LoCo: Locally Constrained Training-Free Layout-to-Image Synthesis

Peiang Zhao,Han Li,Ruiyang Jin,S. Kevin Zhou
2024-03-26
Abstract:Recent text-to-image diffusion models have reached an unprecedented level in generating high-quality images. However, their exclusive reliance on textual prompts often falls short in precise control of image compositions. In this paper, we propose LoCo, a training-free approach for layout-to-image Synthesis that excels in producing high-quality images aligned with both textual prompts and layout instructions. Specifically, we introduce a Localized Attention Constraint (LAC), leveraging semantic affinity between pixels in self-attention maps to create precise representations of desired objects and effectively ensure the accurate placement of objects in designated regions. We further propose a Padding Token Constraint (PTC) to leverage the semantic information embedded in previously neglected padding tokens, improving the consistency between object appearance and layout instructions. LoCo seamlessly integrates into existing text-to-image and layout-to-image models, enhancing their performance in spatial control and addressing semantic failures observed in prior methods. Extensive experiments showcase the superiority of our approach, surpassing existing state-of-the-art training-free layout-to-image methods both qualitatively and quantitatively across multiple benchmarks.
Computer Vision and Pattern Recognition
What problem does this paper attempt to address?
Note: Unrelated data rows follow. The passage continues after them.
import Literature.NumberTheory.Automorphic.IrreducibleClassesBoxChar
import Literature.NumberTheory.Automorphic.UnitaryGroupPrincipalSeriesH
import HarnessLib

/-!
# LATTICE REDUCTION for the principal series of `H_v = U(Φ₂)_v × U(Φ₁)_v`:
# `Subrepresentation (cmPrincipalSeriesH L v χ₂ χ₁) ≃o Subrepresentation (cmPrincipalSeries L 2 v χ₂)` and the transport of constituents ∕ labels

Topic `NumberTheory/Automorphic`; namespace `Literature.NumberTheory.Automorphic.UnitaryGroup`.  The CM instance of ★ `Automorphic/IrreducibleClassesBoxChar`
(`π ⊠ χ`, `subrepresentationTwistCompFstOrderIso`, constituent transport), fully proved; one definition WITH BODY
(`subrepresentationCMPrincipalSeriesHOrderIso`); no named fact, no `sorry`, no instance, no notation.  Cell `pub/hodgecm-mathlib`, crux H413, F0P3b desk
brief H0 «LATTICE REDUCTION» of the (N-H-ii) road (line «CMCharIdentityTest», stub `stub_hPrincipalSeriesJH`, ED. 10).

★ `UnitaryGroup.cmPrincipalSeriesH L v χ₂ χ₁` (`Automorphic/UnitaryGroupPrincipalSeriesH`, typer D2) IS, by definition,
`i(χ₂) ⊠ χ₁ = Representation.twist ((cmPrincipalSeries L 2 v χ₂).comp pr₁) (χ₁.comp pr₂)` (`cmPrincipalSeriesH_eq_twist_comp_fst`, `rfl`): the compact factor
`U(Φ₁)_v` acts by the SCALAR `χ₁`.  Hence (all by rewriting with that equation into the generic ★ results):
* **`subrepresentationCMPrincipalSeriesHOrderIso L v χ₂ χ₁ : Subrepresentation (cmPrincipalSeriesH L v χ₂ χ₁) ≃o Subrepresentation (cmPrincipalSeries L 2 v χ₂)`**,
  the identity on underlying subspaces (`…_apply_toSubmodule`, `…_symm_apply_toSubmodule`, `rfl`) — the `H_v`-stable subspaces of `i_H(χ₂ ⊠ χ₁)` are the
  `U(Φ₂)_v`-stable subspaces of `i(χ₂)`;
* `isConstituentOf_cmPrincipalSeriesH_iff` (`ker χ₁` open): the constituents of `i_H(χ₂ ⊠ χ₁)` are exactly the boxes `c ⊠ χ₁ = IrrClass.boxChar χ₁ hχ₁ c` of the
  constituents `c` of `i(χ₂)`; `boxChar_isConstituentOf_cmPrincipalSeriesH_iff`;
* **`hLengthTwoLabels_boxChar`**: if the constituents of `i(χ₂)` on `U(Φ₂)_v` are exactly `{π₁, πSt}`, `πSt ≠ π₁`, then ★
  `HLengthTwoLabels L v χ₂ χ₁ (π₁ ⊠ χ₁) (πSt ⊠ χ₁)`; with `π₁ = ⟦ℂ_{ξ₂}⟧` one-dimensional, `π₁ ⊠ χ₁ = ⟦ℂ_{ξ_v}⟧` is ★ `IrrClass.boxChar_mk_ofChar`
  (`ξ_v(g, u) = ξ₂(g) χ₁(u)`) — the shape of `stub_hPrincipalSeriesJH`'s `π₁ := IrrClass.mk (SmoothIrrep.ofChar (ξ.xiLocalChar v) hker)`;
* the converse **`HLengthTwoLabels.exists_eq_boxChar`**: `H_v`-labels come from unique `U(Φ₂)_v`-labels.
So the (N-H-ii) item «`JH(i_H(χ_H)) = {ξ_v, St_H(ξ_v)}`» ([Rogawski1990, §12.1 case (1) for `U(2) × U(1)`]) is REDUCED to the same statement for
`i(χH₂)` on `U(Φ₂)_v ≅ U(1,1)` (road H1–H5 of the F0P2-p06 census).  HONEST LABEL: HC_CM is proved only modulo the 2 remaining named inputs (hLiu418, h413)
until rung 0 closes; this file is plumbing and discharges none of them.

## References
[Rogawski1990] J. D. Rogawski, *Automorphic Representations of Unitary Groups in Three Variables*, Ann. of Math. Stud. 123 (1990), §12.1 pp. 171–172,
§12.7 Cor. 12.7.4 (proof) p. 188 · [BushnellHenniart2006] §1.1–§2, §9.1.
-/

set_option autoImplicit false

noncomputable section

open NumberField IsDedekindDomain

namespace Literature.NumberTheory.Automorphic

universe u

/-! ## The CM instance: `i_H(χ₂ ⊠ χ₁) = i(χ₂) ⊠ χ₁` on `H_v = U(Φ₂)_v × U(Φ₁)_v` -/

namespace UnitaryGroup

variable (L : Type) [Field L] [NumberField L] [IsCMField L] (v : HeightOneSpectrum (𝓞 ↥(maximalRealSubfield L)))
  (χ₂ : ↥(torusU (conjLocal L (IsCMField.complexConj L) v) (cmLocalForm L 2 v)) →* ℂˣ)
  (χ₁ : ((cmDatum L 1 (Matrix.of fun i j : Fin 1 => if i.val + j.val + 1 = 1 then (1 : L) else 0)).Local v) →* ℂˣ)

/-- `i_H(χ₂ ⊠ χ₁)` IS `i(χ₂) ⊠ χ₁ = (cmPrincipalSeries L 2 v χ₂ ∘ pr₁) ⊗ (χ₁ ∘ pr₂)` (the body of ★ `cmPrincipalSeriesH`, `rfl`); the §1–§3 results are
moved onto `cmPrincipalSeriesH` by rewriting with this equation. [cite: Rogawski1990, §12.1 p. 171] -/
theorem cmPrincipalSeriesH_eq_twist_comp_fst :
    cmPrincipalSeriesH L v χ₂ χ₁ =
      haveI := locallyCompactSpace_cmBorelU L 2 v
      Representation.twist ((cmPrincipalSeries L 2 v χ₂).comp (MonoidHom.fst ((cmDatum L 2 (Matrix.of fun i j : Fin 2 => if i.val + j.val + 1 = 2 then (1 : L) else 0)).Local v) ((cmDatum L 1 (Matrix.of fun i j : Fin 1 => if i.val + j.val + 1 = 1 then (1 : L) else 0)).Local v)))
        (χ₁.comp (MonoidHom.snd ((cmDatum L 2 (Matrix.of fun i j : Fin 2 => if i.val + j.val + 1 = 2 then (1 : L) else 0)).Local v) ((cmDatum L 1 (Matrix.of fun i j : Fin 1 => if i.val + j.val + 1 = 1 then (1 : L) else 0)).Local v))) :=
  rfl

/-- **LATTICE REDUCTION for `i_H(χ₂ ⊠ χ₁)`**:
`subrepresentationCMPrincipalSeriesHOrderIso L v χ₂ χ₁ : Subrepresentation (cmPrincipalSeriesH L v χ₂ χ₁) ≃o Subrepresentation (cmPrincipalSeries L 2 v χ₂)`,
the identity on underlying subspaces — the `H_v`-stable subspaces of `i_H(χ)` are the `U(Φ₂)_v`-stable subspaces of `i(χ₂)` (`U(Φ₁)_v` acts by
the scalar `χ₁`).  (The type is the one Lean infers from ★ `subrepresentationTwistCompFstOrderIso` at `G := U(Φ₂)_v` in its ★ `cmDatum … .Local v`
spelling, the spelling of ★ `cmPrincipalSeriesH`'s carrier; the two `toSubmodule` computation rules below are `rfl`.) [cite: Rogawski1990, §12.1 p. 171] -/
def subrepresentationCMPrincipalSeriesHOrderIso :=
  haveI := locallyCompactSpace_cmBorelU L 2 v
  (subrepresentationTwistCompFstOrderIso (G := ((cmDatum L 2 (Matrix.of fun i j : Fin 2 => if i.val + j.val + 1 = 2 then (1 : L) else 0)).Local v))
      (G₁ := ((cmDatum L 1 (Matrix.of fun i j : Fin 1 => if i.val + j.val + 1 = 1 then (1 : L) else 0)).Local v)) (cmPrincipalSeries L 2 v χ₂) χ₁ :
    Subrepresentation (cmPrincipalSeriesH L v χ₂ χ₁) ≃o _)

/-- The reduction does not move the subspace. [cite: Rogawski1990, §12.1 p. 171] -/
theorem subrepresentationCMPrincipalSeriesHOrderIso_apply_toSubmodule (N' : Subrepresentation (cmPrincipalSeriesH L v χ₂ χ₁)) :
    (subrepresentationCMPrincipalSeriesHOrderIso L v χ₂ χ₁ N').toSubmodule = N'.toSubmodule := rfl

/-- Nor does its inverse. [cite: Rogawski1990, §12.1 p. 171] -/
theorem subrepresentationCMPrincipalSeriesHOrderIso_symm_apply_toSubmodule
    (N : Subrepresentation (haveI := locallyCompactSpace_cmBorelU L 2 v; cmPrincipalSeries L 2 v χ₂)) :
    ((subrepresentationCMPrincipalSeriesHOrderIso L v χ₂ χ₁).symm N).toSubmodule = N.toSubmodule := rfl

variable (hχ₁ : IsOpen ((χ₁.ker : Subgroup ((cmDatum L 1 (Matrix.of fun i j : Fin 1 => if i.val + j.val + 1 = 1 then (1 : L) else 0)).Local v)) :
  Set ((cmDatum L 1 (Matrix.of fun i j : Fin 1 => if i.val + j.val + 1 = 1 then (1 : L) else 0)).Local v)))

set_option maxHeartbeats 400000 in
/-- **The constituents of `i_H(χ₂ ⊠ χ₁)` are exactly the boxes `c ⊠ χ₁` of the constituents `c` of `i(χ₂)`** (`ker χ₁` open).
[cite: Rogawski1990, §12.1 pp. 171–172] -/
theorem isConstituentOf_cmPrincipalSeriesH_iff (c' : IrrClass (((cmDatum L 2 (Matrix.of fun i j : Fin 2 => if i.val + j.val + 1 = 2 then (1 : L) else 0)).Local v) × ((cmDatum L 1 (Matrix.of fun i j : Fin 1 => if i.val + j.val + 1 = 1 then (1 : L) else 0)).Local v))) :
    c'.IsConstituentOf (cmPrincipalSeriesH L v χ₂ χ₁) ↔
      ∃ c : IrrClass ((cmDatum L 2 (Matrix.of fun i j : Fin 2 => if i.val + j.val + 1 = 2 then (1 : L) else 0)).Local v),
        c' = IrrClass.boxChar χ₁ hχ₁ c ∧ c.IsConstituentOf (haveI := locallyCompactSpace_cmBorelU L 2 v; cmPrincipalSeries L 2 v χ₂) := by
  rw [cmPrincipalSeriesH_eq_twist_comp_fst]
  exact IrrClass.isConstituentOf_twist_comp_fst_iff (G := ((cmDatum L 2 (Matrix.of fun i j : Fin 2 => if i.val + j.val + 1 = 2 then (1 : L) else 0)).Local v))
    (G₁ := ((cmDatum L 1 (Matrix.of fun i j : Fin 1 => if i.val + j.val + 1 = 1 then (1 : L) else 0)).Local v)) χ₁ hχ₁ _ c'

/-- `c ⊠ χ₁` is a constituent of `i_H(χ₂ ⊠ χ₁)` iff `c` is a constituent of `i(χ₂)`. [cite: Rogawski1990, §12.1 pp. 171–172] -/
theorem boxChar_isConstituentOf_cmPrincipalSeriesH_iff (c : IrrClass ((cmDatum L 2 (Matrix.of fun i j : Fin 2 => if i.val + j.val + 1 = 2 then (1 : L) else 0)).Local v)) :
    (IrrClass.boxChar χ₁ hχ₁ c).IsConstituentOf (cmPrincipalSeriesH L v χ₂ χ₁) ↔
      c.IsConstituentOf (haveI := locallyCompactSpace_cmBorelU L 2 v; cmPrincipalSeries L 2 v χ₂) := by
  rw [cmPrincipalSeriesH_eq_twist_comp_fst]
  exact IrrClass.boxChar_isConstituentOf_iff (G := ((cmDatum L 2 (Matrix.of fun i j : Fin 2 => if i.val + j.val + 1 = 2 then (1 : L) else 0)).Local v))
    (G₁ := ((cmDatum L 1 (Matrix.of fun i j : Fin 1 => if i.val + j.val + 1 = 1 then (1 : L) else 0)).Local v)) χ₁ hχ₁ _ c

/-- **H0 (⇒): labels of `i(χ₂)` on `U(Φ₂)_v` give the `H_v`-labels** — if the constituents of `i(χ₂) = cmPrincipalSeries L 2 v χ₂` are exactly
`{π₁, πSt}`, `πSt ≠ π₁`, then `HLengthTwoLabels L v χ₂ χ₁ (π₁ ⊠ χ₁) (πSt ⊠ χ₁)`: the constituents of `i_H(χ₂ ⊠ χ₁)` are exactly
`{π₁ ⊠ χ₁, πSt ⊠ χ₁}`, two distinct classes.  With `π₁ = ⟦ℂ_{ξ₂}⟧` one-dimensional, `π₁ ⊠ χ₁ = ⟦ℂ_{ξ_v}⟧` by `IrrClass.boxChar_mk_ofChar`.
[cite: Rogawski1990, §12.1 pp. 171–172; §12.7 Cor. 12.7.4 (proof) p. 188] -/
theorem hLengthTwoLabels_boxChar {π₁ πSt : IrrClass ((cmDatum L 2 (Matrix.of fun i j : Fin 2 => if i.val + j.val + 1 = 2 then (1 : L) else 0)).Local v)} (hne : πSt ≠ π₁)
    (h : ∀ c : IrrClass ((cmDatum L 2 (Matrix.of fun i j : Fin 2 => if i.val + j.val + 1 = 2 then (1 : L) else 0)).Local v),
      c.IsConstituentOf (haveI := locallyCompactSpace_cmBorelU L 2 v; cmPrincipalSeries L 2 v χ₂) ↔ (c = π₁ ∨ c = πSt)) :
    HLengthTwoLabels L v χ₂ χ₁ (IrrClass.boxChar χ₁ hχ₁ π₁) (IrrClass.boxChar χ₁ hχ₁ πSt) := by
  rw [hLengthTwoLabels_iff, cmPrincipalSeriesH_eq_twist_comp_fst]
  exact IrrClass.constituents_pair_boxChar (G := ((cmDatum L 2 (Matrix.of fun i j : Fin 2 => if i.val + j.val + 1 = 2 then (1 : L) else 0)).Local v))
    (G₁ := ((cmDatum L 1 (Matrix.of fun i j : Fin 1 => if i.val + j.val + 1 = 1 then (1 : L) else 0)).Local v)) χ₁ hχ₁ hne h

variable {L v χ₂ χ₁} in
/-- **H0 (⇐): the `H_v`-labels come from `U(Φ₂)_v`** — under `HLengthTwoLabels L v χ₂ χ₁ π₁′ πSt′` (`ker χ₁` open) there are unique classes
`π₁ ≠ πSt` of `U(Φ₂)_v`, exactly the constituents of `i(χ₂)`, with `π₁′ = π₁ ⊠ χ₁` and `πSt′ = πSt ⊠ χ₁`. [cite: Rogawski1990, §12.1 pp. 171–172] -/
theorem HLengthTwoLabels.exists_eq_boxChar {π₁' πSt' : IrrClass (((cmDatum L 2 (Matrix.of fun i j : Fin 2 => if i.val + j.val + 1 = 2 then (1 : L) else 0)).Local v) × ((cmDatum L 1 (Matrix.of fun i j : Fin 1 => if i.val + j.val + 1 = 1 then (1 : L) else 0)).Local v))}
    (hlab : HLengthTwoLabels L v χ₂ χ₁ π₁' πSt') :
    ∃ π₁ πSt : IrrClass ((cmDatum L 2 (Matrix.of fun i j : Fin 2 => if i.val + j.val + 1 = 2 then (1 : L) else 0)).Local v),
      π₁' = IrrClass.boxChar χ₁ hχ₁ π₁ ∧ πSt' = IrrClass.boxChar χ₁ hχ₁ πSt ∧ πSt ≠ π₁ ∧
        ∀ c : IrrClass ((cmDatum L 2 (Matrix.of fun i j : Fin 2 => if i.val + j.val + 1 = 2 then (1 : L) else 0)).Local v),
          c.IsConstituentOf (haveI := locallyCompactSpace_cmBorelU L 2 v; cmPrincipalSeries L 2 v χ₂) ↔ (c = π₁ ∨ c = πSt) := by
  rw [hLengthTwoLabels_iff, cmPrincipalSeriesH_eq_twist_comp_fst] at hlab
  exact IrrClass.exists_constituents_pair_of_boxChar (G := ((cmDatum L 2 (Matrix.of fun i j : Fin 2 => if i.val + j.val + 1 = 2 then (1 : L) else 0)).Local v))
    (G₁ := ((cmDatum L 1 (Matrix.of fun i j : Fin 1 => if i.val + j.val + 1 = 1 then (1 : L) else 0)).Local v)) χ₁ hχ₁ hlab.1 hlab.2

end UnitaryGroup

end Literature.NumberTheory.Automorphic

end
import Summits.HubbardSuperconductivity.HubbardSuperconductivity.Theorems.AnisotropyChordTransferFibre3FinXBSym

/-!
# Route `AnisotropyChord` / H0 rotor rung: FIN combined (rows `N₁` + C) certificate at `L = 13` — cell facts, part `ar`

Kernel facts `xbcCellAny 13 (49/50) 20 la lb (c, bn) = true` (via the symmetric-table evaluator `xbcCellAnyW` of `…FinXBSym`: `rw [← xbcCellAnyW_eq]; decide +kernel`, zero data) for 1 λ-cells of the per-`L` cover
(`…FinXCCover.xbcCheck`; cell design: p3 g6 (g5 generator) scratch `xbc_design.py`, mirrors `xb_mirror.py`/`xc_mirror.py`); assembled in `…FinXBCThirteen`.
Prover seat `hubbard-h0-rotor-p3` g5; helper for piece A = stmt-HubbardSuperconductivity-23918 of rung 19089 (`--supports`, helper class).
WHAT THIS IS NOT: nothing here proves superconductivity in the Hubbard model (rotor TARGET as worded stays FALSE, g15 verdict); kernel facts for the FIN certificate of two hypotheses (rows `N₁`, C) of ONE conditional reduction.  Tree imports only; no sorry, no new axioms.
-/

set_option linter.dupNamespace false

namespace Summit.HubbardSuperconductivity.HubbardSuperconductivity.Theorems.AnisotropyChord.Transfer.Fibre3

namespace FinXB

set_option maxHeartbeats 4000000 in
/-- kernel fact: cell 56 at `L = 13` (certified, c = (1/2 : ℚ), b = 13/20). [folklore] -/
theorem xbc13_56 : xbcCellAny 13 (49/50 : ℚ) 20 1341974020798153 1375523371318107 ((1/2 : ℚ), (13 : ℕ)) = true := by
  rw [← xbcCellAnyW_eq]
  decide +kernel

end FinXB

end Summit.HubbardSuperconductivity.HubbardSuperconductivity.Theorems.AnisotropyChord.Transfer.Fibre3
### Problems the Paper Aims to Solve The paper aims to address the challenges faced by text-to-image (T2I) diffusion models in generating high-quality images while relying on text prompts for spatial layout control. Specifically, existing methods control the position of objects in an image solely based on text prompts, which is neither precise nor efficient when dealing with complex scenes. For example, in movie poster design, the complex spatial relationships between multiple objects and their attributes are difficult to control accurately through simple text prompts. To solve this problem, researchers have explored layout-to-image synthesis (LIS) methods, allowing users to specify object positions through various forms of layout instructions (such as bounding boxes, semantic masks, or doodles). However, existing fully supervised LIS methods require a large amount of paired layout-image training data, which is both expensive and difficult to obtain in practical applications. Additionally, training and fine-tuning these models consume significant computational resources. To address the above issues, this paper proposes LoCo, a training-free layout-to-image synthesis method that can generate high-quality images conforming to text prompts and layout instructions without relying on additional training. Specifically, LoCo introduces two new constraint mechanisms: Localized Attention Constraint (LLAC) and Padding Tokens Constraint (LPTC). LLAC ensures the accuracy of generated object positions through self-attention enhancement, while LPTC utilizes the semantic information in previously ignored padding tokens to improve the consistency between object appearance and layout instructions. Experimental results show that LoCo outperforms existing training-free layout-to-image synthesis methods in multiple benchmarks, with significant improvements in both quantitative and qualitative evaluations. Moreover, it can be integrated as a plugin into fully supervised LIS methods to further enhance their performance.